The Organization argues that the Carrier violated Article I of the September 25, 1964 Agreement. The Organization points to the Carrier's 60 day advance notice and its change in operations and contracts. Specifically, the Organization argues a causal nexus between Section 2 factors, b and e, and the Claimants' furloughs.
The Carrier denied that it changed any of its operations. It argues that it neither discontinued a contractual agreement, changed its operations, nor provided a 60 day notice under the Agreement. In fact, the Carrier's central argument is that Article I, Section 2 causes do not exist. The Carrier argues that the furloughs were caused by a severe decline in business due to the loss of a major customer.
The Board notes that the September 25, 1964 Agreement has two Sections under consideration herein, Article I, Sections 2 and 3. For the Organization to prevail, it must demonstrate a prima facie case that the Claimants' furloughs were due to a Section 2 factor. Until it is established with sufficient probative evidence that either Section 2b or 2e led to the furloughs, then the Carrier does not need to prove its case that there was a Section 3 decline in business.
The Board notes that Article I, Section 3 states in pertinent part that "An employee shall not be regarded as deprived of employment or placed in a worse position with respect to his compensation . . . in case of . . . a decline in Carrier's business or any other reason not covered by Section 2 hereof." The Carrier clearly rebutted the Organization's allegations of Section 2 causes and argued a decline in business. Accordingly, it is important to determine if the Organization provided sufficient evidence for the Board to consider Section 2 causes as the reason for the furloughs.
The Organization argued that the Carrier gave a 60 day notice of its changes of operations and involuntary discontinuance of a contract with the EVTAC iron ore mine. The Board reviewed the March 10, 2003 letter and nothing in the letter refers to the September 25, 1964 Agreement. Further, the Carrier stated on the property that the notice of furloughs was provided under the WARN Act, and not Form 1 Award No. 13857
due to any aspect of the September 25, 1964 Agreement. A full review of the record finds no support for the Organization's position.
At the center of this dispute is the Organization's assertion of Section 2 causes. Certainly, if the employees are placed on furlough due to either of the alleged provisions, they are due protective benefits. The provisions alleged are:
The Board carefully reviewed the Carrier's response. It fully rebuts the allegations. It argues that EVTAC Mining was one of its largest customers and was ceasing operations. That meant that the Carrier was going to have a decline in business. It also meant that this decline would trigger furloughs. It denied abandonment, discontinuance, consolidation of facilities or services. It denied the effect of an involuntary discontinuance of a contract with EVTAC.
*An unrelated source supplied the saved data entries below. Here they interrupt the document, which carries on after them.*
import Mathlib
import Summits.QuantumFields.YangMills.Theses.GuardedThresholdRemoval
import Literature.MathematicalPhysics.QuantumFieldTheory.Balaban1983to89.T3ThresholdRemoval
import Literature.MathematicalPhysics.QuantumFieldTheory.Balaban1983to89.T3OrbitAverage
import Literature.MathematicalPhysics.QuantumFieldTheory.Balaban1983to89.BlockAveragingFederbush

/-!
# The PRINTED block averaging is continuous OFF the guard spheres; the original strings after one more averaging step
# (`coarseObs F 1 ℰp`) are continuous off the guard collars — `CoarseObsContinuousOffGuard` (route GuardedThresholdRemoval,
# support r302, stmt-QuantumFields-28154) BY NAME

Companion to `…GuardedThresholdRemovalGuardedTransfer` (which closes the crux `GuardedTransfer`, stmt-QuantumFields-28026, through a
continuous collar-modified small-loop average).  This file records the DIRECT continuity facts about Bałaban's printed, guarded operation
`ℰp = expMeanLogSU` itself, which that route's split child `CoarseObsContinuousOffGuard` states:

§3  `corr expMeanLogSU U c = expMeanLogSU.avg (loopHol U c)` for EVERY configuration (the guarded `ESU` carries the same guard as `corr`);
    at a configuration none of whose (0.4) loop variables at `c` lies ON the guard sphere `dist₁ = δ_N` the small-loop average of the loop
    family is `ContinuousAt` (inside the open guard it is the analytic `exp[mean log]`, tree `ExpMeanLog.continuousOn_coe_ESU`; near a
    configuration with a loop variable strictly outside, it is locally the constant `1`); hence the TOTAL block averaging
    `avgFun expMeanLogSU : SU(N)^{bonds of T^{(j)}} → SU(N)^{bonds of T^{(j+1)}}` is `ContinuousAt` every such configuration
    (`continuousAt_avgFun_expMeanLogSU`, any `SU(N)`, any lattice, any level).
§4  On the d = 3 towers: `coarseObs F 1 ℰp Cs u = ∏_{C∈Cs} W_C(avgFun ℰp u)` read through `fieldShift` (tree `avgFun_fieldShift`), so
    `coarseObs F 1 ℰp Cs` is `ContinuousAt` every refined unit configuration off the guard spheres (`continuousAt_coarseObs_one`) —
    `CoarseObsContinuousOffGuard` by name (`coarseObsContinuousOffGuard_proof`); the complement of the open `η`-collar is closed and gauge
    invariant (`isClosed_offCollar`, `gaugeAct_mem_offCollar`), the form the thin-set transfer `…ThinSetTransfer` consumes.

HONEST FRAMING.  Continuity bookkeeping only (rung R3 RECORD line; no summit statement, no instance of `ContinuumYM3Torus`, nothing about
the YM mass gap).  Sources: [Balaban1987RG1] (0.4)–(0.7) p. 253, [Balaban1985Averaging] (8)/(11) pp. 18–19.
-/

noncomputable section

namespace Summit.QuantumFields.YangMills.Theorems.GuardedTransferOffGuard

open MeasureTheory Filter Topology
open Literature.MathematicalPhysics.QuantumFieldTheory.Balaban1983to89
open Literature.MathematicalPhysics.QuantumFieldTheory.Balaban1983to89.T3ContinuumYM3Torus
open Literature.MathematicalPhysics.QuantumFieldTheory.Balaban1983to89.T3LevelShift
open Literature.MathematicalPhysics.QuantumFieldTheory.Balaban1983to89.Missing
open Literature.MathematicalPhysics.QuantumFieldTheory.Balaban1983to89.T4Continuum
open Literature.MathematicalPhysics.QuantumFieldTheory.Balaban1983to89.T3ThresholdRemoval
open Literature.MathematicalPhysics.QuantumFieldTheory.Balaban1983to89.T3OrbitAverage
open Literature.MathematicalPhysics.QuantumFieldTheory.Balaban1983to89.T3UnitLawDensityEML (ℰp measurableE_ℰp)

/-! ## §0 Local helper -/

/-- Products of a list of functions continuous AT a point are continuous at that point (local helper). [folklore] -/
private theorem continuousAt_list_prod {X : Type*} [TopologicalSpace X] {ι : Type*} (f : ι → X → ℝ) {x : X}
    (hf : ∀ i, ContinuousAt (f i) x) : ∀ l : List ι, ContinuousAt (fun x => (l.map fun i => f i x).prod) x
  | [] => by simpa using continuousAt_const
  | i :: l => by
    show ContinuousAt (fun x => f i x * (l.map fun i => f i x).prod) x
    exact (hf i).mul (continuousAt_list_prod f hf l)


/-! ## §3 The total (0.4) block averaging with the guarded printed operation is continuous OFF the guard spheres -/

section OffGuard

open BlockAveraging ExpMeanLog AveragingRT
open scoped Matrix.Norms.L2Operator

variable {P : Params} {j : ℕ} {n : Type} [Fintype n] [DecidableEq n] [Nonempty n]

/-- The radius of `expMeanLogSU` is `δ_N` (definitional unfolding). [folklore] -/
theorem expMeanLogSU_δ_eq : (expMeanLogSU (n := n)).δ = deltaSU n := rfl

/-- With the guarded printed operation `expMeanLogSU` the correction factor of (0.4) is `E` of the loop family for EVERY
configuration (off the small-field domain both sides are `1`: `ESU` carries the same guard). [cite: Balaban1987RG1, (0.4) p.253] -/
theorem corr_expMeanLogSU_eq (U : GaugeField P j (Matrix.specialUnitaryGroup n ℂ)) (c : PBond P (j + 1)) :
    corr (expMeanLogSU (n := n)) U c = (expMeanLogSU (n := n)).avg (loopHol U c) := by
  unfold corr
  split_ifs with h
  · rfl
  · symm
    unfold LoopAverage.avg
    show ESU _ = 1
    exact ESU_of_not_small fun h' => h fun i => by
      have := h' (LoopAverage.enum (Idx P) i)
      rw [FederbushMean.dist1_SU_eq, expMeanLogSU_δ_eq]
      simpa only [Function.comp_apply, Equiv.symm_apply_apply] using this

/-- `dist₁` is continuous on `SU(N)` (operator norm of `U − 1`; local helper, the tree has the `reTr` twin). [folklore] -/
private theorem continuous_dist1_SU : Continuous (dist1 : Matrix.specialUnitaryGroup n ℂ → ℝ) :=
  UnitaryModel.continuous_opDist1.comp (Literature.MathematicalPhysics.QuantumLattice.continuous_fundamentalRep n)

/-- **THE ONE CONTINUITY OBSERVATION.**  At a configuration none of whose (0.4) loop variables at the coarse bond `c` lies ON the
guard sphere `dist₁ = δ_N`, the small-loop average `E` of the loop family is continuous in the configuration: inside the open guard
it is the analytic `exp[mean log]` (`continuousOn_coe_ESU`), and near a configuration with some loop variable strictly outside the
guard it is locally the constant `1`. [cite: Balaban1987RG1, (0.4) p.253] -/
theorem continuousAt_avg_loopHol (U₀ : GaugeField P j (Matrix.specialUnitaryGroup n ℂ)) (c : PBond P (j + 1))
    (h : ∀ i : Idx P, dist1 (loopHol U₀ c i) ≠ (expMeanLogSU (n := n)).δ) :
    ContinuousAt (fun U : GaugeField P j (Matrix.specialUnitaryGroup n ℂ) => (expMeanLogSU (n := n)).avg (loopHol U c)) U₀ := by
  unfold LoopAverage.avg
  -- the loop family, reindexed, as a continuous map of the configuration
  let Φ : GaugeField P j (Matrix.specialUnitaryGroup n ℂ) → (Fin (Fintype.card (Idx P) - 1 + 1) → Matrix.specialUnitaryGroup n ℂ) :=
    fun U k => loopHol U c ((LoopAverage.enum (Idx P)).symm k)
  have hΦ : Continuous Φ :=
    continuous_pi fun k => (continuous_apply ((LoopAverage.enum (Idx P)).symm k)).comp (continuous_loopHol c)
  show ContinuousAt (fun U => ESU (Φ U)) U₀
  by_cases hs : ∀ i : Idx P, dist1 (loopHol U₀ c i) < (expMeanLogSU (n := n)).δ
  · -- inside the open guard: `ESU` is continuous there
    let S : Set (Fin (Fintype.card (Idx P) - 1 + 1) → Matrix.specialUnitaryGroup n ℂ) :=
      {W | ∀ k, ‖(W k : Matrix n n ℂ) - 1‖ < deltaSU n}
    have hS : IsOpen S := by
      have hco : ∀ k, Continuous fun W : Fin (Fintype.card (Idx P) - 1 + 1) → Matrix.specialUnitaryGroup n ℂ =>
          (W k : Matrix n n ℂ) - 1 := fun k => (continuous_subtype_val.comp (continuous_apply k)).sub continuous_const
      show IsOpen {W : Fin (Fintype.card (Idx P) - 1 + 1) → Matrix.specialUnitaryGroup n ℂ | ∀ k, ‖(W k : Matrix n n ℂ) - 1‖ < deltaSU n}
      rw [Set.setOf_forall]
      exact isOpen_iInter_of_finite fun k => isOpen_lt (hco k).norm continuous_const
    have hmem : Φ U₀ ∈ S := fun k => by
      show ‖((Φ U₀ k : Matrix.specialUnitaryGroup n ℂ) : Matrix n n ℂ) - 1‖ < deltaSU n
      rw [← FederbushMean.dist1_SU_eq, ← expMeanLogSU_δ_eq]
      exact hs _
    have hESU : ContinuousAt (ESU : (Fin (Fintype.card (Idx P) - 1 + 1) → Matrix.specialUnitaryGroup n ℂ) →
        Matrix.specialUnitaryGroup n ℂ) (Φ U₀) := by
      rw [Topology.IsInducing.subtypeVal.continuousAt_iff]
      exact (continuousOn_coe_ESU (n := n)).continuousAt (hS.mem_nhds hmem)
    exact ContinuousAt.comp hESU hΦ.continuousAt
  · -- some loop variable strictly outside the closed guard: locally `ESU = 1`
    push Not at hs
    obtain ⟨i, hi⟩ := hs
    have hgt : (expMeanLogSU (n := n)).δ < dist1 (loopHol U₀ c i) := lt_of_le_of_ne hi (h i).symm
    have hO : IsOpen {U : GaugeField P j (Matrix.specialUnitaryGroup n ℂ) | (expMeanLogSU (n := n)).δ < dist1 (loopHol U c i)} :=
      isOpen_lt continuous_const (continuous_dist1_SU.comp ((continuous_apply i).comp (continuous_loopHol c)))
    have hev : (fun U => ESU (Φ U)) =ᶠ[𝓝 U₀] fun _ => (1 : Matrix.specialUnitaryGroup n ℂ) := by
      filter_upwards [hO.mem_nhds hgt] with U hU
      refine ESU_of_not_small fun hall => ?_
      have hk := hall ((LoopAverage.enum (Idx P)) i)
      have hk' : dist1 (loopHol U c i) < (expMeanLogSU (n := n)).δ := by
        rw [FederbushMean.dist1_SU_eq, expMeanLogSU_δ_eq]
        simpa [Φ, Equiv.symm_apply_apply] using hk
      exact lt_irrefl _ (hU.trans hk')
    exact (continuousAt_const.congr_of_eventuallyEq hev :)

/-- Hence the TOTAL (0.4) BLOCK AVERAGING `avgFun expMeanLogSU : SU(N)^{bonds of T^{(j)}} → SU(N)^{bonds of T^{(j+1)}}` is continuous at
every configuration none of whose one-step loop variables lies on a guard sphere. [cite: Balaban1987RG1, (0.4) p.253] -/
theorem continuousAt_avgFun_expMeanLogSU (U₀ : GaugeField P j (Matrix.specialUnitaryGroup n ℂ))
    (h : ∀ (c : PBond P (j + 1)) (i : Idx P), dist1 (loopHol U₀ c i) ≠ (expMeanLogSU (n := n)).δ) :
    ContinuousAt (avgFun (expMeanLogSU (n := n)) :
      GaugeField P j (Matrix.specialUnitaryGroup n ℂ) → GaugeField P (j + 1) (Matrix.specialUnitaryGroup n ℂ)) U₀ := by
  refine continuousAt_pi.2 fun c => ?_
  show ContinuousAt (fun U : GaugeField P j (Matrix.specialUnitaryGroup n ℂ) => corr (expMeanLogSU (n := n)) U c * axialAvg U c) U₀
  simp only [corr_expMeanLogSU_eq]
  exact (continuousAt_avg_loopHol U₀ c (h c)).mul ((continuous_apply c).comp continuous_axialAvg).continuousAt

end OffGuard

/-! ## §4 The original string at step `K + 1` is continuous off the guard collars of the refined unit field; the theorem -/

section Main

open BlockAveraging ExpMeanLog

variable (F : T3Family)

/-- Equal moduli: level `1` of `F.P 1` and level `1` of the refined family's `(F.refine 1).P 0` (both `2·L^{m}` sites per direction —
the ORIGINAL unit torus). [cite: Balaban1985UV3, (1)-(3) p.256] -/
theorem sitesPerDir_refine_one : (F.PP F.m 1).sitesPerDir 1 = (F.PP (F.m + 1) 0).sitesPerDir 1 :=
  F.sitesPerDir_eq (by omega)

/-- **THE ORIGINAL LOOP VARIABLE AT STEP `K + 1` AS A FUNCTION OF THE ONE-STEP AVERAGED REFINED UNIT FIELD**: `W̄_C` read at
step `1` of `F` on a configuration shifted from the refined unit torus is `W_C(avg u)` with ONE (0.4) block averaging `avg = avgFun ℰp`
from the refined unit torus `2L^{m+1}` to the original one `2L^{m}` (tree `avgFun_fieldShift`: the averaging is one map on the two
towers; `avg¹ = avgFun` definitionally). [cite: Balaban1987RG1, (0.11) p.253] -/
theorem avgObs_one_eq (C : ULoop3 F) (u : GaugeField ((F.refine 1).P 0) 0 (Matrix.specialUnitaryGroup (Fin 2) ℂ)) :
    F.avgObs ℰp 1 C (fieldShift (sitesPerDir_refine_unit F 1) u) =
      loopAt (fieldShift (sitesPerDir_refine_one F) (avgFun ℰp u)) (C.1.atLevel 1) := by
  rw [T3Family.avgObs, ← avgFun_fieldShift ℰp (sitesPerDir_refine_unit F 1) (sitesPerDir_refine_one F)]
  rfl

/-- The same for a string of labels: `coarseObs F 1 ℰp Cs u = ∏_{C ∈ Cs} W_C(avg u)`. [cite: Balaban1987RG1, (0.11) p.253] -/
theorem coarseObs_one_eq (Cs : List (ULoop3 F)) (u : GaugeField ((F.refine 1).P 0) 0 (Matrix.specialUnitaryGroup (Fin 2) ℂ)) :
    coarseObs F 1 ℰp Cs u =
      (Cs.map fun C => loopAt (fieldShift (sitesPerDir_refine_one F) (avgFun ℰp u)) (C.1.atLevel 1)).prod := by
  unfold coarseObs
  exact congrArg List.prod (List.map_congr_left fun C _ => avgObs_one_eq F C u)

/-- `coarseObs F 1 ℰp Cs` is CONTINUOUS AT every refined unit configuration none of whose one-step (0.4) loop variables lies on a
guard sphere `dist₁ = δ` (§3 + continuity of `fieldShift` and of the loop variables `Re tr`). [cite: Balaban1987RG1, (0.4) p.253] -/
theorem continuousAt_coarseObs_one (Cs : List (ULoop3 F))
    (u₀ : GaugeField ((F.refine 1).P 0) 0 (Matrix.specialUnitaryGroup (Fin 2) ℂ))
    (h : ∀ (c : PBond ((F.refine 1).P 0) 1) (i : Idx ((F.refine 1).P 0)), dist1 (loopHol u₀ c i) ≠ (ℰp).δ) :
    ContinuousAt (coarseObs F 1 ℰp Cs) u₀ := by
  have hA : ContinuousAt (avgFun ℰp : GaugeField ((F.refine 1).P 0) 0 (Matrix.specialUnitaryGroup (Fin 2) ℂ) →
      GaugeField ((F.refine 1).P 0) (0 + 1) (Matrix.specialUnitaryGroup (Fin 2) ℂ)) u₀ :=
    continuousAt_avgFun_expMeanLogSU u₀ h
  have hfs : Continuous (fieldShift (G := Matrix.specialUnitaryGroup (Fin 2) ℂ) (sitesPerDir_refine_one F)) :=
    continuous_pi fun _ => continuous_apply _
  have hC : ∀ C : ULoop3 F, ContinuousAt (fun u : GaugeField ((F.refine 1).P 0) 0 (Matrix.specialUnitaryGroup (Fin 2) ℂ) =>
      loopAt (fieldShift (sitesPerDir_refine_one F) (avgFun ℰp u)) (C.1.atLevel 1)) u₀ :=
    fun C => ((continuous_loopAt (C.1.atLevel 1)).comp hfs).continuousAt.comp hA
  have heq : coarseObs F 1 ℰp Cs = fun u =>
      (Cs.map fun C => loopAt (fieldShift (sitesPerDir_refine_one F) (avgFun ℰp u)) (C.1.atLevel 1)).prod :=
    funext (coarseObs_one_eq F Cs)
  rw [heq]
  exact continuousAt_list_prod (fun (C : ULoop3 F) (u : GaugeField ((F.refine 1).P 0) 0 (Matrix.specialUnitaryGroup (Fin 2) ℂ)) =>
    loopAt (fieldShift (sitesPerDir_refine_one F) (avgFun ℰp u)) (C.1.atLevel 1)) hC Cs

/-- **`CoarseObsContinuousOffGuard` (support r302 of the same route, stmt-QuantumFields-28154 — the planner's split of `GuardedTransfer`,
LINE g7-C) HOLDS**, by name: it is literally `continuousAt_coarseObs_one`. [cite: Balaban1987RG1, (0.4) p.253] -/
theorem coarseObsContinuousOffGuard_proof :
    Summit.QuantumFields.YangMills.Theses.GuardedThresholdRemoval.CoarseObsContinuousOffGuard :=
  fun F Cs U h => continuousAt_coarseObs_one F Cs U h

/-- The complement of the open `η`-collar of the guard spheres — `{u | ∀ c i, η ≤ |dist₁(W_{c,i}(u)) − δ|}` — is CLOSED. [cite: Balaban1987RG1, (0.4) p.253] -/
theorem isClosed_offCollar (P : Params) (η : ℝ) :
    IsClosed {u : GaugeField P 0 (Matrix.specialUnitaryGroup (Fin 2) ℂ) |
      ∀ (c : PBond P 1) (i : Idx P), η ≤ |dist1 (loopHol u c i) - (ℰp).δ|} := by
  simp only [Set.setOf_forall]
  exact isClosed_iInter fun c => isClosed_iInter fun i => isClosed_le continuous_const
    ((continuous_dist1_SU.comp ((continuous_apply i).comp (continuous_loopHol c))).sub continuous_const).abs

/-- … and GAUGE INVARIANT (the loop variables transform by conjugation, `dist₁` is a class function). [cite: Balaban1985Averaging, (8) p.18] -/
theorem gaugeAct_mem_offCollar (P : Params) (η : ℝ) (v : GaugeTransf P 0 (Matrix.specialUnitaryGroup (Fin 2) ℂ))
    (u : GaugeField P 0 (Matrix.specialUnitaryGroup (Fin 2) ℂ))
    (hu : u ∈ {u : GaugeField P 0 (Matrix.specialUnitaryGroup (Fin 2) ℂ) |
      ∀ (c : PBond P 1) (i : Idx P), η ≤ |dist1 (loopHol u c i) - (ℰp).δ|}) :
    GaugeField.gaugeAct v u ∈ {u : GaugeField P 0 (Matrix.specialUnitaryGroup (Fin 2) ℂ) |
      ∀ (c : PBond P 1) (i : Idx P), η ≤ |dist1 (loopHol u c i) - (ℰp).δ|} := by
  intro c i
  simp only [loopHol_gaugeAct, GaugeGroup.dist1_conj]
  exact hu c i

end Main

end Summit.QuantumFields.YangMills.Theorems.GuardedTransferOffGuard

end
The Board reviewed all of the Organization's evidence and the Awards presented by the parties. One newspaper article states that EVTAC, after bankruptcy, was sold to United Taconite and the Article quoted the Carrier as stating that it did not "have a transportation contract for United Taconite" to move their pellets. The Carrier also stated in its correspondence of March 10, 2003, that due to the closure of EVTAC, "the Company must reduce its operations." The eventual bankruptcy and mine closing that discontinued hauling off iron ore pellets by the Carrier is seen by the Organization as a prima facie case that "the contract to haul iron ore pellets has been discontinued" involuntarily and the service of hauling pellets was discontinued for more than six months. In short, the Organization maintains that the decline in business is obvious, but by Section 2 factors that trigger protective benefits.
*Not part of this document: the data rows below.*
import Mathlib.Topology.Covering.Basic
import Literature.AlgebraicTopology.SingularHomology.FiniteDeckTransfer
import HarnessLib

/-!
# The transfer of a finite regular covering, II: `p^* ∘ τ^* = Σ_g g^*` and deck invariance

Complements to `FiniteDeckTransfer` (A. Hatcher, *Algebraic Topology* (2002), §3.G p. 321: for an
`n`-sheeted covering `π : X̃ → X` the transfer `τ` "assigns to a singular simplex `σ : Δᵏ → X` the sum
of the `n` distinct lifts `σ̃`"; there the identity `τ^* π^* = |G|` was proved). Here, for a finite
regular covering `c : FiniteDeckCover G E B` (deck group `G`) and any commutative coefficient ring:

* `FiniteDeckCover.map_f_transferCochain_apply`, `transfer_comp_map_proj` — **`p^♯(τψ) = Σ_{g ∈ G} g^♯ψ`**
  on cochains (read Hatcher's formula upstairs: `(τψ)(p ∘ a) = Σ_g ψ(g ∘ a)`), and
  `map_proj_transferMap` — **`p^*(τ^* y) = Σ_{g ∈ G} g^* y` on `Hⁿ(E; R)`**;
* `transferCochain_map_f_deck`, `transferMap_map_deck` — **`τ^* ∘ g^* = τ^*`** (the orbit sum is
  invariant under the deck group);
* `isCoveringMap_homeomorph` — a homeomorphism is a (one-sheeted) covering map (used to run the
  transfer on trivial covers).

These are the two halves of the classical description of Hecke operators / double coset actions on the
cohomology of quotients `Γ \ 𝔹` as `τ ∘ q^*` (consumer: `AlgebraicGeometry/ShimuraVarieties/
HeckeCorrespondenceAction`). All proved; no named facts, no instances.

## References

* [HatcherAT2002] A. Hatcher, Algebraic Topology, CUP 2002, §3.G p. 321 (transfer homomorphisms),
  §1.3 (deck transformations).
-/

noncomputable section

open CategoryTheory

universe u v w

/-! ### Complements on the transfer of a finite regular covering -/

namespace Literature.AlgebraicTopology.SingularHomology

namespace FiniteDeckCover

variable {G : Type w} [Group G] [Fintype G] {E B : Type u} [TopologicalSpace E] [TopologicalSpace B]
  [MulAction G E] (c : FiniteDeckCover G E B) {n : ℕ} {R : Type v} [CommRing R]

/-- Evaluating a finite sum of morphisms of `R`-modules. [folklore] -/
theorem moduleCat_sum_apply {S : Type*} [Ring S] {M N : ModuleCat S} {ι : Type*} (s : Finset ι)
    (f : ι → (M ⟶ N)) (x : M) : (∑ i ∈ s, f i) x = ∑ i ∈ s, f i x := by
  change (∑ i ∈ s, f i).hom x = ∑ i ∈ s, (f i).hom x
  rw [ModuleCat.hom_sum, LinearMap.coe_sum, Finset.sum_apply]

/-- **`p^♯ (τ ψ) = Σ_g g^♯ ψ`** on cochains: pulling the transfer back to the cover gives the sum
over the deck group (`(τψ)(p ∘ a) = Σ_g ψ(g ∘ a)`). [cite: HatcherAT2002, §3.G p. 321] -/
theorem map_f_transferCochain_apply (ψ : SingularSimplex E n → R) (a : SingularSimplex E n) :
    (singularCochainComplex.map R R c.proj).f n (c.transferCochain n ψ) a =
      ∑ g : G, ψ (a.map (c.deck g)) := by
  rw [singularCochainComplex.map_apply, transferCochain_apply_map_proj, orbitSum]

/-- **`τ ≫ p^♯ = Σ_g g^♯`** as morphisms of cochain complexes. [cite: HatcherAT2002, §3.G p. 321] -/
theorem transfer_comp_map_proj :
    c.transfer (R := R) ≫ singularCochainComplex.map R R c.proj =
      ∑ g : G, singularCochainComplex.map R R (c.deck g) := by
  refine HomologicalComplex.hom_ext _ _ fun n => ModuleCat.hom_ext (LinearMap.ext fun ψ => ?_)
  have hf : (∑ g : G, singularCochainComplex.map R R (c.deck g)).f n =
      ∑ g : G, (singularCochainComplex.map R R (c.deck g)).f n :=
    map_sum (HomologicalComplex.Hom.fAddMonoidHom n) _ _
  change (singularCochainComplex.map R R c.proj).f n (c.transferCochain n ψ) =
    (∑ g : G, singularCochainComplex.map R R (c.deck g)).f n ψ
  rw [hf, moduleCat_sum_apply]
  funext a
  rw [c.map_f_transferCochain_apply ψ a]
  refine ((Finset.sum_apply (M := fun _ : SingularSimplex E n => R) a Finset.univ
    fun g => (singularCochainComplex.map R R (c.deck g)).f n ψ).trans ?_).symm
  rfl

/-- **`p^* (τ^* y) = Σ_{g ∈ G} g^* y` on `Hⁿ(E; R)`**: the pull-back of the transfer of a class to
the cover is the sum of its translates under the deck group (Hatcher 2002, §3.G, the formula
`(τφ)(σ) = Σ φ(σ̃)` read upstairs). [cite: HatcherAT2002, §3.G p. 321] -/
theorem map_proj_transferMap (n : ℕ) (y : singularCohomology R R E n) :
    singularCohomology.map R R c.proj n (c.transferMap n y) =
      ∑ g : G, singularCohomology.map R R (c.deck g) n y := by
  change (HomologicalComplex.homologyMap c.transfer n ≫
    HomologicalComplex.homologyMap (singularCochainComplex.map R R c.proj) n) y = _
  rw [← HomologicalComplex.homologyMap_comp, c.transfer_comp_map_proj]
  change (HomologicalComplex.homologyFunctor (ModuleCat R) (ComplexShape.up ℕ) n).map
    (∑ g : G, singularCochainComplex.map R R (c.deck g)) y = _
  rw [Functor.map_sum, moduleCat_sum_apply]
  rfl

/-- The transfer on cochains is invariant under deck transformations: `τ(g^♯ ψ) = τ ψ` (reindex the
orbit sum). [cite: HatcherAT2002, §3.G p. 321] -/
theorem transferCochain_map_f_deck (g : G) (ψ : SingularSimplex E n → R) :
    c.transferCochain n ((singularCochainComplex.map R R (c.deck g)).f n ψ) =
      c.transferCochain n ψ := by
  funext σ
  simp only [transferCochain_apply, orbitSum, singularCochainComplex.map_apply, map_deck_map_deck]
  exact Fintype.sum_equiv (Equiv.mulLeft g) _ _ fun h => rfl

/-- **`τ^* ∘ g^* = τ^*`**: the transfer in cohomology is invariant under the deck group.
[cite: HatcherAT2002, §3.G p. 321] -/
theorem transferMap_map_deck (n : ℕ) (g : G) (y : singularCohomology R R E n) :
    c.transferMap n (singularCohomology.map R R (c.deck g) n y) = c.transferMap n y := by
  have h : singularCochainComplex.map R R (c.deck g) ≫ c.transfer (R := R) = c.transfer := by
    refine HomologicalComplex.hom_ext _ _ fun n => ModuleCat.hom_ext (LinearMap.ext fun ψ => ?_)
    exact c.transferCochain_map_f_deck g ψ
  change (HomologicalComplex.homologyMap (singularCochainComplex.map R R (c.deck g)) n ≫
    HomologicalComplex.homologyMap c.transfer n) y = _
  rw [← HomologicalComplex.homologyMap_comp, h]
  rfl

end FiniteDeckCover

/-- A homeomorphism is a (one-sheeted) covering map. [folklore] -/
theorem isCoveringMap_homeomorph {E B : Type*} [TopologicalSpace E] [TopologicalSpace B]
    (e : E ≃ₜ B) : IsCoveringMap e :=
  IsCoveringMap.mk e (fun _ => PUnit.{1}) (fun _ =>
    { toOpenPartialHomeomorph :=
        (e.trans (Homeomorph.prodPUnit B).symm : E ≃ₜ B × PUnit.{1}).toOpenPartialHomeomorph
      baseSet := Set.univ
      open_baseSet := isOpen_univ
      source_eq := Set.preimage_univ.symm
      target_eq := Set.univ_prod_univ.symm
      proj_toFun := fun _ _ => rfl }) fun _ => Set.mem_univ _

end Literature.AlgebraicTopology.SingularHomology

end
First, the Carrier denied that it ever discontinued a contract with EVTAC. The Carrier denied that it changed any of its operations. The fact that EVTAC went bankrupt and stopped using the Carrier does not demonstrate that the Carrier abandoned or discontinued contracts. The Board does not find a prima facie case. Form I Award No. 13857
The only factors that count are Section 2 factors. The probative evidence is that the Carrier lost a customer and work performed for that customer. This is a decline in business. Discontinuance of trains caused by a lack of business does not trigger protective benefits. We find no factual proof that the Carrier altered a contract, or discontinued services, only that EVTAC lost customers, ultimately went bankrupt and presumably its contract only existed thereafter on paper. Either way, this is not a Section 2 provision that triggers protective benefits and without that, Article 1, Section 3 prevails. The claim must be denied.
This Board, after consideration of the dispute identified above, hereby orders that an Award favorable to the Claimant(s) not be made.